THE DATA:

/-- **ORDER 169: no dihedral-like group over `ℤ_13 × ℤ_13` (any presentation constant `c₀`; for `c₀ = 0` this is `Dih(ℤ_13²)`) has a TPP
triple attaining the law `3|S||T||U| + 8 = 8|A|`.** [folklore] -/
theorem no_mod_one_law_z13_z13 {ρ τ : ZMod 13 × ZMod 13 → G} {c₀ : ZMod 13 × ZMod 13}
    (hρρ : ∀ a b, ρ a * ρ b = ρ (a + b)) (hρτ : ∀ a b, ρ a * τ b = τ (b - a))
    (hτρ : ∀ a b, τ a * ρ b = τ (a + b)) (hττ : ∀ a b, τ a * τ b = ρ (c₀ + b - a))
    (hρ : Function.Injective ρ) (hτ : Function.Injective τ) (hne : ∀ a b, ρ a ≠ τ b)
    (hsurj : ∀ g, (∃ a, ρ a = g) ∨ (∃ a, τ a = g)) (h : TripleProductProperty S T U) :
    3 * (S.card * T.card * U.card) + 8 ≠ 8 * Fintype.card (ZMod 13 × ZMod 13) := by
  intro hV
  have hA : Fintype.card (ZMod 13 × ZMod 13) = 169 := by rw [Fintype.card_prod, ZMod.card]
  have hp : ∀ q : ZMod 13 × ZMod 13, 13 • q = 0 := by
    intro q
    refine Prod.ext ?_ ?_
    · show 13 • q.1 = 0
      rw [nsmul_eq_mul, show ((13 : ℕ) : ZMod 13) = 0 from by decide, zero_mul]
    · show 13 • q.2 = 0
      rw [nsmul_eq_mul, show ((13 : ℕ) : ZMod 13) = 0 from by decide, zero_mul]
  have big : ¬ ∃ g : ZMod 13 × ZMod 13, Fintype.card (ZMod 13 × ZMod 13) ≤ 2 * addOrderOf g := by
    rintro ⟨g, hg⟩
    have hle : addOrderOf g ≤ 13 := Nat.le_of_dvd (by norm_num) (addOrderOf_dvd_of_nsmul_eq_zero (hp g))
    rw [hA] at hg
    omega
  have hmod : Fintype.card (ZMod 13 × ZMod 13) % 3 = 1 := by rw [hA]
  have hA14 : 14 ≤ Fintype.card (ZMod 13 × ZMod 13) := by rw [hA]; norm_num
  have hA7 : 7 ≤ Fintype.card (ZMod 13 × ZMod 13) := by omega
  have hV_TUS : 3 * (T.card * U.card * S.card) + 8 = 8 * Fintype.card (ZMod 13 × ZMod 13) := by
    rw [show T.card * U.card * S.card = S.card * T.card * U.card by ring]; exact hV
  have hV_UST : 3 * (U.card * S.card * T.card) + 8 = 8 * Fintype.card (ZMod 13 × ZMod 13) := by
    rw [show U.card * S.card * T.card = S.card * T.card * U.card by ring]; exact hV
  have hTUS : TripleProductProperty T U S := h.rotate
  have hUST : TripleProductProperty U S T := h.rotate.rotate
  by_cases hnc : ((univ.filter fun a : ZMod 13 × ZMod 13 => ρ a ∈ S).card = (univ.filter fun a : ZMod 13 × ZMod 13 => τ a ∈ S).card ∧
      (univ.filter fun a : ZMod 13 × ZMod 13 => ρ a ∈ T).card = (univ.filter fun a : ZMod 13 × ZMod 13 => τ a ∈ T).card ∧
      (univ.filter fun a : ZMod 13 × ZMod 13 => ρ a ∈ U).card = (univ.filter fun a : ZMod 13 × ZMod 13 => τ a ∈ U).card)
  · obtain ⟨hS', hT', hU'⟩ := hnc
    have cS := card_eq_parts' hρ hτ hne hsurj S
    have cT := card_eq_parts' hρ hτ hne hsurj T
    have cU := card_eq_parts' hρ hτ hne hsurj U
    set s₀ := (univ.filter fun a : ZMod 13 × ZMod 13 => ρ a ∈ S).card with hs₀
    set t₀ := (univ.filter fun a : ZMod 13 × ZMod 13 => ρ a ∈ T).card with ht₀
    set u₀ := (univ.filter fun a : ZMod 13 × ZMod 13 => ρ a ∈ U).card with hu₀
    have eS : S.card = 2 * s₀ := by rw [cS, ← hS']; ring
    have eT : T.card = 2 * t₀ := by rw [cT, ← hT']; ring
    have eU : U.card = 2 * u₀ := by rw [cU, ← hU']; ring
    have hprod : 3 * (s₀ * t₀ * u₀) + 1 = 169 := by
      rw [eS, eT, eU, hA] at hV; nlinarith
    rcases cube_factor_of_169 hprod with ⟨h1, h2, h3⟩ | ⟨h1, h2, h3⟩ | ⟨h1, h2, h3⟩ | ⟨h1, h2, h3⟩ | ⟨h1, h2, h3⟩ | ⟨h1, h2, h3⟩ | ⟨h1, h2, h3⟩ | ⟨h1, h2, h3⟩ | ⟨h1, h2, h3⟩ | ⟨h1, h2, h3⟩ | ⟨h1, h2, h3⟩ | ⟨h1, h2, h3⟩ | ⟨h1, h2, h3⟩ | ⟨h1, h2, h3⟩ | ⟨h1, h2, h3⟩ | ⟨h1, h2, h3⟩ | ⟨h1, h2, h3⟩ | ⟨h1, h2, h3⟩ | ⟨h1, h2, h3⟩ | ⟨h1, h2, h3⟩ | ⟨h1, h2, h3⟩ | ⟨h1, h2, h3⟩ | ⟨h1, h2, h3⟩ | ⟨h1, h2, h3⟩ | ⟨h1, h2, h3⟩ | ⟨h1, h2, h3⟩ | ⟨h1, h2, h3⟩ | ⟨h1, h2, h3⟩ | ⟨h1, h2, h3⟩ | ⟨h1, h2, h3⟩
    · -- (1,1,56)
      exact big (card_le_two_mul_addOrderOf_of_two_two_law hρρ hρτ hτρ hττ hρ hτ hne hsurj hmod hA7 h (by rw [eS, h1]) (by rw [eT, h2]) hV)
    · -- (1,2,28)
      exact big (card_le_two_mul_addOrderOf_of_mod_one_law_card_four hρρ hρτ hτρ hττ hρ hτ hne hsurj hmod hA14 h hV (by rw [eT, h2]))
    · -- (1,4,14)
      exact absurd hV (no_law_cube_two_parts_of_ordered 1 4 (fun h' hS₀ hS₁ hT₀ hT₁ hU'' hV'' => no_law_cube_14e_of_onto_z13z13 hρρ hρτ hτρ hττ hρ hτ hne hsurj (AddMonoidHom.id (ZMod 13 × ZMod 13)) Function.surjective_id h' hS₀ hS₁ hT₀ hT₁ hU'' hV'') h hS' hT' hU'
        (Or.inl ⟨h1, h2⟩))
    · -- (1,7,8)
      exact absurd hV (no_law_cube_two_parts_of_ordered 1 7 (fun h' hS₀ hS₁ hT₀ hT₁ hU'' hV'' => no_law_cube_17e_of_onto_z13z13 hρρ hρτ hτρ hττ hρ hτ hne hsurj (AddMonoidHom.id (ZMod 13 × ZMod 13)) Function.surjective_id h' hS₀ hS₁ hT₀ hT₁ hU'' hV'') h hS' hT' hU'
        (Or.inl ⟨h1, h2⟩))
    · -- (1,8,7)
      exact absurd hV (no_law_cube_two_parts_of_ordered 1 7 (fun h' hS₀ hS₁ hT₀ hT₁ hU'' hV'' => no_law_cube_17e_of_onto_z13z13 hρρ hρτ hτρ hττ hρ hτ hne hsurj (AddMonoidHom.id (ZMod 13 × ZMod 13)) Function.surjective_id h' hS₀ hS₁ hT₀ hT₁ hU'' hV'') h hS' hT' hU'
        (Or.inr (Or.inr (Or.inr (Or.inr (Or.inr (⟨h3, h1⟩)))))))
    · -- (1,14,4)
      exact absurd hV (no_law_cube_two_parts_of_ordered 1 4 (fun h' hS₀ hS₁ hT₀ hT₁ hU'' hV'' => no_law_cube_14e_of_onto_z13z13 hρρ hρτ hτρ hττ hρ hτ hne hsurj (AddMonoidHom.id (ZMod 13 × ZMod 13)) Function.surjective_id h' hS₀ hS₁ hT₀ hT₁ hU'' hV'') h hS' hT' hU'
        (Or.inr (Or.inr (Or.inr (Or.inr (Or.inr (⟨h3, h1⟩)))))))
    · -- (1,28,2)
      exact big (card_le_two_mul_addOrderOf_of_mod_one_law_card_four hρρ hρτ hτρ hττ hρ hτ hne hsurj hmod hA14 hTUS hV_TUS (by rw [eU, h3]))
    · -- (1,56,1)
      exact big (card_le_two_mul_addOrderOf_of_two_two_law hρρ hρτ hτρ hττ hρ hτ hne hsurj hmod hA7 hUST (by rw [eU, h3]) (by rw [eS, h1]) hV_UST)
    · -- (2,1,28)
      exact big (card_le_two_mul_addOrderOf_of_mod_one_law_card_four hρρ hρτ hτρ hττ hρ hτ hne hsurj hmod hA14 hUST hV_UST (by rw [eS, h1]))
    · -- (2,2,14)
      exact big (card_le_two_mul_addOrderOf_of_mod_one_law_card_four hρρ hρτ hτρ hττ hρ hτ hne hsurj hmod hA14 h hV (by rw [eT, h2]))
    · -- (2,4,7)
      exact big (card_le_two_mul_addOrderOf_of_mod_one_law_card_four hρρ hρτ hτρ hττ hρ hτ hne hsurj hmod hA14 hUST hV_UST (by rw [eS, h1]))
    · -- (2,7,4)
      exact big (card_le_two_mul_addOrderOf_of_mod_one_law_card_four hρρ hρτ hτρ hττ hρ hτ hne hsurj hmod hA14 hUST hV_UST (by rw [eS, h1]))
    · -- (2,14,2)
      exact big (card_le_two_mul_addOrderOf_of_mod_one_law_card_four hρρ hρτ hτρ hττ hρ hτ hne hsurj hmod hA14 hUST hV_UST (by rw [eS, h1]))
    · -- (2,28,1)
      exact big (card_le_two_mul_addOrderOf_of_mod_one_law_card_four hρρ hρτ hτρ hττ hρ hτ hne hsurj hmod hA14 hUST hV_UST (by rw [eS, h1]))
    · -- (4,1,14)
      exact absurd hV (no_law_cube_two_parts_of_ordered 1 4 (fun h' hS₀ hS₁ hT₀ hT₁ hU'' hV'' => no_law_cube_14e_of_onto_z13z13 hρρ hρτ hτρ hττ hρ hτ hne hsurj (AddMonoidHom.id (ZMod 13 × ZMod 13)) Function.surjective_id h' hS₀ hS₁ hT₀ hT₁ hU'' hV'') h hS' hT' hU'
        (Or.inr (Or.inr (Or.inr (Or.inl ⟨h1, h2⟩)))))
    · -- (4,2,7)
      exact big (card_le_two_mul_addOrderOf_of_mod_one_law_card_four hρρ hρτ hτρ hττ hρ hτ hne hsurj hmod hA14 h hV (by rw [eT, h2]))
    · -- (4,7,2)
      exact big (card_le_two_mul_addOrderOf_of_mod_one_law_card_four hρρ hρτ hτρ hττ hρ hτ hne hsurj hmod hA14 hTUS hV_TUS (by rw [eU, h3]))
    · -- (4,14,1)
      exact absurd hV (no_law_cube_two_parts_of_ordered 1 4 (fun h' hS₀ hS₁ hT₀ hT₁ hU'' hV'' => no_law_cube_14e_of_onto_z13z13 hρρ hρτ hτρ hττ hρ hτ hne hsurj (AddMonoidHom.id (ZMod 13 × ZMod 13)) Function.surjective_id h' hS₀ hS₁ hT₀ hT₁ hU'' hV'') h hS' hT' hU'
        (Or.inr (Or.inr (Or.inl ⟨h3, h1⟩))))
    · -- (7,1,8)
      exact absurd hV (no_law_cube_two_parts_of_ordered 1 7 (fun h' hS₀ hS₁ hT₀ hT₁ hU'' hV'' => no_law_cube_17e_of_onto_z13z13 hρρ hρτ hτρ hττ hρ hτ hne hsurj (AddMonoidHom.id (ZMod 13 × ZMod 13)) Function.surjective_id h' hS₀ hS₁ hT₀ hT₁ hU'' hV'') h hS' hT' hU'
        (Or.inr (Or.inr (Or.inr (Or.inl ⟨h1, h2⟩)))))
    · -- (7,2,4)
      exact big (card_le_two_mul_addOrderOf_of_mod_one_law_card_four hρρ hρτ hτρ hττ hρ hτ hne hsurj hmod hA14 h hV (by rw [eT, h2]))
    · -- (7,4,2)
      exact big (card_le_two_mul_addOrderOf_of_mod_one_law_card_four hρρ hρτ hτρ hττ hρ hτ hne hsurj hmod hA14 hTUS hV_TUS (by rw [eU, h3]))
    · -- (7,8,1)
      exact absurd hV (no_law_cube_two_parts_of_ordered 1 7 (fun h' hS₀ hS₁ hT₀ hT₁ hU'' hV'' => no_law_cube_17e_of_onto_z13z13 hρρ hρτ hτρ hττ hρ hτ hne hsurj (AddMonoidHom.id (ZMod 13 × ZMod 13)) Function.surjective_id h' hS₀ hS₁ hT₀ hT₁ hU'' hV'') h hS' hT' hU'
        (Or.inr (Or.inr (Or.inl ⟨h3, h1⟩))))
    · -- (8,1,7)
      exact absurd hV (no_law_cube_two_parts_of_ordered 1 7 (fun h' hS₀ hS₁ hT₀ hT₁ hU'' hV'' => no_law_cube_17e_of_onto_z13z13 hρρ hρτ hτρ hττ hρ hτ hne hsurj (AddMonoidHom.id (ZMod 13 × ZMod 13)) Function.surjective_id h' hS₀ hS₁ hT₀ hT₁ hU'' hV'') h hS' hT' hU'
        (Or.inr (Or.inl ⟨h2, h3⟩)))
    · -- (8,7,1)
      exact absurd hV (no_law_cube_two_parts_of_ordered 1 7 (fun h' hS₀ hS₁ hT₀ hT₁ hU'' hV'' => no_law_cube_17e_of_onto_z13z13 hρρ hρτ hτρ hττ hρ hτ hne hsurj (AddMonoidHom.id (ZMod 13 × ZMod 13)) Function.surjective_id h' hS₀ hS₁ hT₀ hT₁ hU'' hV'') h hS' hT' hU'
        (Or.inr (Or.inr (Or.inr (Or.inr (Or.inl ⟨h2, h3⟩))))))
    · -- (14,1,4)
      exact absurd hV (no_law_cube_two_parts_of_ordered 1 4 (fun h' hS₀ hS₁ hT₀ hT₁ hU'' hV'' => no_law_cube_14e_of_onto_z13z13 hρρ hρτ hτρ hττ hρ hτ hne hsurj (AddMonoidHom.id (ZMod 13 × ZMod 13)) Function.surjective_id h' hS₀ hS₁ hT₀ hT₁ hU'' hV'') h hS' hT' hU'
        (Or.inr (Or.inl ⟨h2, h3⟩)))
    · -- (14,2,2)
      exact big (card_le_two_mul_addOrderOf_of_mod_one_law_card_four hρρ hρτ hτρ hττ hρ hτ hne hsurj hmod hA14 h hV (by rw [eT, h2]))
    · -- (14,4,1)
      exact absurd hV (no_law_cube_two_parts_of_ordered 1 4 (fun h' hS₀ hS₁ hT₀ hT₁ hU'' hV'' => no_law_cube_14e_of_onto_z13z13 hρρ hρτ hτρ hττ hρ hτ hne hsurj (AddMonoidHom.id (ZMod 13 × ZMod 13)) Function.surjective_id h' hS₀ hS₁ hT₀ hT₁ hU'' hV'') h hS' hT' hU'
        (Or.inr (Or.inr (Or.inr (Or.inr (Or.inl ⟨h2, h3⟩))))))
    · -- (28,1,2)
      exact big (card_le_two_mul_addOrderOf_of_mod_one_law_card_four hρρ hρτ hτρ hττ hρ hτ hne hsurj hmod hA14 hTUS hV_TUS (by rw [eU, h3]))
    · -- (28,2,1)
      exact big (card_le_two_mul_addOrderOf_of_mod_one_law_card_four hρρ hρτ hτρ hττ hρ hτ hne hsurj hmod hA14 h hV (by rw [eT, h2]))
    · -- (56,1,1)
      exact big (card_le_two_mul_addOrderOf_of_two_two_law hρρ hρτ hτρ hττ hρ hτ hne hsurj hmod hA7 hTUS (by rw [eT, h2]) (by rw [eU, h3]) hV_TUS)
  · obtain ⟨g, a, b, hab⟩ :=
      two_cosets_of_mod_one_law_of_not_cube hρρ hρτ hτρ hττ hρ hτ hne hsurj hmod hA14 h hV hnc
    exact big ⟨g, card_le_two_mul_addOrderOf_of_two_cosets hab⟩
...
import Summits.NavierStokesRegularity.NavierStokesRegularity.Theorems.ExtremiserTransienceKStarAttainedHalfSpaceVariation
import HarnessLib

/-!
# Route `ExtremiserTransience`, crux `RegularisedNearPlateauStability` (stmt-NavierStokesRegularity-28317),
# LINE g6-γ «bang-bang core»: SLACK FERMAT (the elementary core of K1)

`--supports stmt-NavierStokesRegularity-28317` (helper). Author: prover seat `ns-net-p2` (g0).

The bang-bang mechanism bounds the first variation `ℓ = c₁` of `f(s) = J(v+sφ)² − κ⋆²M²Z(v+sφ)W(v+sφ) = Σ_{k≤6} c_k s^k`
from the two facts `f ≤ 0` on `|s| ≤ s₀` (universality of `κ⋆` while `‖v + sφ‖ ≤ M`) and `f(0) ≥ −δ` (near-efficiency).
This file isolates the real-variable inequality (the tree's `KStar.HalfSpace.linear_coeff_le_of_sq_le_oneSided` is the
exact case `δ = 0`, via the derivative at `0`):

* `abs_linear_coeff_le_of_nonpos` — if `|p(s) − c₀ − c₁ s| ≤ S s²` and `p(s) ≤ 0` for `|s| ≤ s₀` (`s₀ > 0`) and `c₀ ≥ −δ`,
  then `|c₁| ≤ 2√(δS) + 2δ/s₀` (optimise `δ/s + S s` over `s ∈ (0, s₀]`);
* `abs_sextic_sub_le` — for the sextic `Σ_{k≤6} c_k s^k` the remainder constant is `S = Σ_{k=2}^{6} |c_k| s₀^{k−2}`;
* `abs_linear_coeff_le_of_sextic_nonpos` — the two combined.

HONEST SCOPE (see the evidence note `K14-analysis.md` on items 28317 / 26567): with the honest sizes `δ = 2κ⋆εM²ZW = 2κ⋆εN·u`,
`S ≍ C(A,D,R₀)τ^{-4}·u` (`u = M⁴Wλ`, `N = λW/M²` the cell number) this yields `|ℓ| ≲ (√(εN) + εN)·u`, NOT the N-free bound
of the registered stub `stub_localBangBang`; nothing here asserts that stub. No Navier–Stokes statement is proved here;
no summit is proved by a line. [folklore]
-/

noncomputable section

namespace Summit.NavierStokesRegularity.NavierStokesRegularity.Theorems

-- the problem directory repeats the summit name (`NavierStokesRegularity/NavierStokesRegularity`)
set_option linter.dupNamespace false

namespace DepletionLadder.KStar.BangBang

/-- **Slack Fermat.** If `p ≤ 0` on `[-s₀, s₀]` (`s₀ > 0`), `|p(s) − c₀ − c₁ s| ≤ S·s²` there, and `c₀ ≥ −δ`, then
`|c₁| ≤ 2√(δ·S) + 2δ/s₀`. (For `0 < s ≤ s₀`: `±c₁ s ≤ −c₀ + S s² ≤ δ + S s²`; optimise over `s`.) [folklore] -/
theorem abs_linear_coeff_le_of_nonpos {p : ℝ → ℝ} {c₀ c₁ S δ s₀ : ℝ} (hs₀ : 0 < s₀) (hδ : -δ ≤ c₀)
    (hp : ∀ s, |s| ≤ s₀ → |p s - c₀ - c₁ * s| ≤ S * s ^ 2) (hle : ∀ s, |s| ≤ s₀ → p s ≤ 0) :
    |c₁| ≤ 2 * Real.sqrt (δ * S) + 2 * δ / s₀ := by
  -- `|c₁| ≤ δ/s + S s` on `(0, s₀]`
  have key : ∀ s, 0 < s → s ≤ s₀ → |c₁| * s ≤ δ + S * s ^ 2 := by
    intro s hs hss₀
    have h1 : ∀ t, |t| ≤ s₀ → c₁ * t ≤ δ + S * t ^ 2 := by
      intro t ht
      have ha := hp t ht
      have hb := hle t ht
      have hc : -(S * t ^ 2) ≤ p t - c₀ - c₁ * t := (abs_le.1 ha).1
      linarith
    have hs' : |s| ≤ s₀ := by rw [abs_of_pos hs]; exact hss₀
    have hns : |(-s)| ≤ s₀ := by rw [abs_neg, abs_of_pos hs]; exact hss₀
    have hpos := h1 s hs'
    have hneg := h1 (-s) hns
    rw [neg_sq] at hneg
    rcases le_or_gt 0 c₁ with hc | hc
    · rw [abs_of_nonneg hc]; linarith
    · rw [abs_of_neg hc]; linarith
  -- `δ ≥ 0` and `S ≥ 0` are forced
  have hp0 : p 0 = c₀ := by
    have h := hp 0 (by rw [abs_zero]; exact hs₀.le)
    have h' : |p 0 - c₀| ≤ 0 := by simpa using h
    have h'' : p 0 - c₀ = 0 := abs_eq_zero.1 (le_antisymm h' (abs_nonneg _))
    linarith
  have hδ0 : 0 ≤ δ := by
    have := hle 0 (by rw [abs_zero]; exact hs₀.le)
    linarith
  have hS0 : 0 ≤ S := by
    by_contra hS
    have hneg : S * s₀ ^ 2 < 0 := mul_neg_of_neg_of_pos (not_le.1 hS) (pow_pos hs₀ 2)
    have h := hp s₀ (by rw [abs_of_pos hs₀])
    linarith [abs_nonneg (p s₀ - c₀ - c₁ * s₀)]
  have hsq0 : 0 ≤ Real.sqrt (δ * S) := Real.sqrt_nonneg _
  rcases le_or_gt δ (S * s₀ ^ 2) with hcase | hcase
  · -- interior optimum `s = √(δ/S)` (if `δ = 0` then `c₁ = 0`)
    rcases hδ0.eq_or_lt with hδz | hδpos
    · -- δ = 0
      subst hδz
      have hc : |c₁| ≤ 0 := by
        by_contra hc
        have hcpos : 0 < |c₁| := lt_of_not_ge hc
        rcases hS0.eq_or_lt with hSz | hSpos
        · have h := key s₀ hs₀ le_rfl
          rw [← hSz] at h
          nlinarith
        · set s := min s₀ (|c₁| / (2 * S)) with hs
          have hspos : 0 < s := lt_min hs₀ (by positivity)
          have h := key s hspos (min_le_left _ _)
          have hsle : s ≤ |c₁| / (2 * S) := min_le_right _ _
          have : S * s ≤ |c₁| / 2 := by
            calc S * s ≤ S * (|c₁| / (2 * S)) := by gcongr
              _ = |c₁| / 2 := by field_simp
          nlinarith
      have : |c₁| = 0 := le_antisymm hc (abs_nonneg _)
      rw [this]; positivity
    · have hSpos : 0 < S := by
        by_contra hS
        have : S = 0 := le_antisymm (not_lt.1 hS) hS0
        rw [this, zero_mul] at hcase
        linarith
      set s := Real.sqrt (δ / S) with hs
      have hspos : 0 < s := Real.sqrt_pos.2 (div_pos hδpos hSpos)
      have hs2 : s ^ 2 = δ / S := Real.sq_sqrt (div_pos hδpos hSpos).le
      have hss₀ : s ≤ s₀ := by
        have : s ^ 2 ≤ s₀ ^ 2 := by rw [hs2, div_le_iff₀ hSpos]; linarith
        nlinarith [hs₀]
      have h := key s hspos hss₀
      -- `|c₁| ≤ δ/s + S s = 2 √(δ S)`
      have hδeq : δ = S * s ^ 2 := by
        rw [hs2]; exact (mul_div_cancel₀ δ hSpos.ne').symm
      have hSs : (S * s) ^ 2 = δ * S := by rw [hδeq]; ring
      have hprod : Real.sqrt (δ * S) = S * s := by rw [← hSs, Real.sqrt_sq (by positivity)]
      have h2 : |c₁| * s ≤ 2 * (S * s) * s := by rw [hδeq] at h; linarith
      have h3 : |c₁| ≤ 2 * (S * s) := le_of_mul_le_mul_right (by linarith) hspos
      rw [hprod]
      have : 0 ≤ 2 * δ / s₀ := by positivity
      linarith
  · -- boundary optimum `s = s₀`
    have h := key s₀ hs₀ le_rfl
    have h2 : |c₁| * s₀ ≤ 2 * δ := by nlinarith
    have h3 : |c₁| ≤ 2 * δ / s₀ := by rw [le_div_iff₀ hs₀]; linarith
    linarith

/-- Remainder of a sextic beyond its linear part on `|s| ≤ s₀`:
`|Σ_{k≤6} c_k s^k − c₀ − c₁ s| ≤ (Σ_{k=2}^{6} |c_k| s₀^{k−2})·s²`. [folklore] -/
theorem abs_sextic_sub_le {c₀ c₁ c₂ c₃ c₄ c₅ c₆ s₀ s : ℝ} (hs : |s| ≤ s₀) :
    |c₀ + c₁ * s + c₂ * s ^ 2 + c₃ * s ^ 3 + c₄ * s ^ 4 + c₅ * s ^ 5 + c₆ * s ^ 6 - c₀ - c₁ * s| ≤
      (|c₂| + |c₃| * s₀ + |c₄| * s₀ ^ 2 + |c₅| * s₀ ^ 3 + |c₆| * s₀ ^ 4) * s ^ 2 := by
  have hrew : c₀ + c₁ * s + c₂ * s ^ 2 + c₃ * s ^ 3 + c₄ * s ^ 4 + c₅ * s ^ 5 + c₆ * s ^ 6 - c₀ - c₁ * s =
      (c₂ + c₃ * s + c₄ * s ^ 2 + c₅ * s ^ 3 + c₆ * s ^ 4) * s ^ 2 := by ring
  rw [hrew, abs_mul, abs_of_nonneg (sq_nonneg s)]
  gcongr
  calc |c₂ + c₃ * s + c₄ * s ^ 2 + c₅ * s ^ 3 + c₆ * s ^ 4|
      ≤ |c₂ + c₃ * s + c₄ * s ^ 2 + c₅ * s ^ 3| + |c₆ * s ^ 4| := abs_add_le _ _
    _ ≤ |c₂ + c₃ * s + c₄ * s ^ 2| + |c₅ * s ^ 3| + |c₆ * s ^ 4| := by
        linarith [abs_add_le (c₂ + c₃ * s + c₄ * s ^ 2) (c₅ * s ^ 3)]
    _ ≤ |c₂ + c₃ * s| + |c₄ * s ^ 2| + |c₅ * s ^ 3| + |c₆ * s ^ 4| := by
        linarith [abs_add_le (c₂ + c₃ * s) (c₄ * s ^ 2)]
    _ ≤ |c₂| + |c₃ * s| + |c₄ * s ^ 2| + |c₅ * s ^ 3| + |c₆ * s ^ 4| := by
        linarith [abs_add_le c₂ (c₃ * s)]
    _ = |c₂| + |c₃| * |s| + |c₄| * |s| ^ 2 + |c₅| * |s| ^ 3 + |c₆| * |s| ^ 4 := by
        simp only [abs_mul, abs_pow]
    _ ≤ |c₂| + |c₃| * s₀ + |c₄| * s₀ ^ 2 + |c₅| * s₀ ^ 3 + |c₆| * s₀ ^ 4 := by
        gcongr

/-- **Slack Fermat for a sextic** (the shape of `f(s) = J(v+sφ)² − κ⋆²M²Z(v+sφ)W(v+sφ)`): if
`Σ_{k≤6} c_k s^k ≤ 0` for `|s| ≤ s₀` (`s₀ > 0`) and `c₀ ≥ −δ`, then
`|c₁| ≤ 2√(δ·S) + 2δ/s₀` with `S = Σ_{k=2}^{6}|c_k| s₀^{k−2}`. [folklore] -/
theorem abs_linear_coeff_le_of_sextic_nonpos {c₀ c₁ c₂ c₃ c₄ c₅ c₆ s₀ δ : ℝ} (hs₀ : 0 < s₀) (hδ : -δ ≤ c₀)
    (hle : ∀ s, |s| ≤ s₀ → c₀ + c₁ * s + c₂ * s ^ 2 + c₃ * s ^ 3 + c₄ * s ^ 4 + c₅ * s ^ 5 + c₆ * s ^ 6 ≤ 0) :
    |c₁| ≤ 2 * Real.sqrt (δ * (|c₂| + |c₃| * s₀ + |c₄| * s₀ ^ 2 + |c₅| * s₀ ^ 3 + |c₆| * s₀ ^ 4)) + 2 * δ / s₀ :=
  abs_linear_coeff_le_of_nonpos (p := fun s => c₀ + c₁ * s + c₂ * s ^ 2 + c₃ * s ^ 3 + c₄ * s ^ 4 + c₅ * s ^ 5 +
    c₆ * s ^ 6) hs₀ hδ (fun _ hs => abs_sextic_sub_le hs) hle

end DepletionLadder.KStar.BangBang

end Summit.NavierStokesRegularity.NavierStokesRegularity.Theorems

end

YOUR ASSIGNMENT: For every line of the material that holds the word "positivity", make a copy.

RESULT FOR THIS TASK:
          have hspos : 0 < s := lt_min hs₀ (by positivity)
      rw [this]; positivity
      have hprod : Real.sqrt (δ * S) = S * s := by rw [← hSs, Real.sqrt_sq (by positivity)]
      have : 0 ≤ 2 * δ / s₀ := by positivity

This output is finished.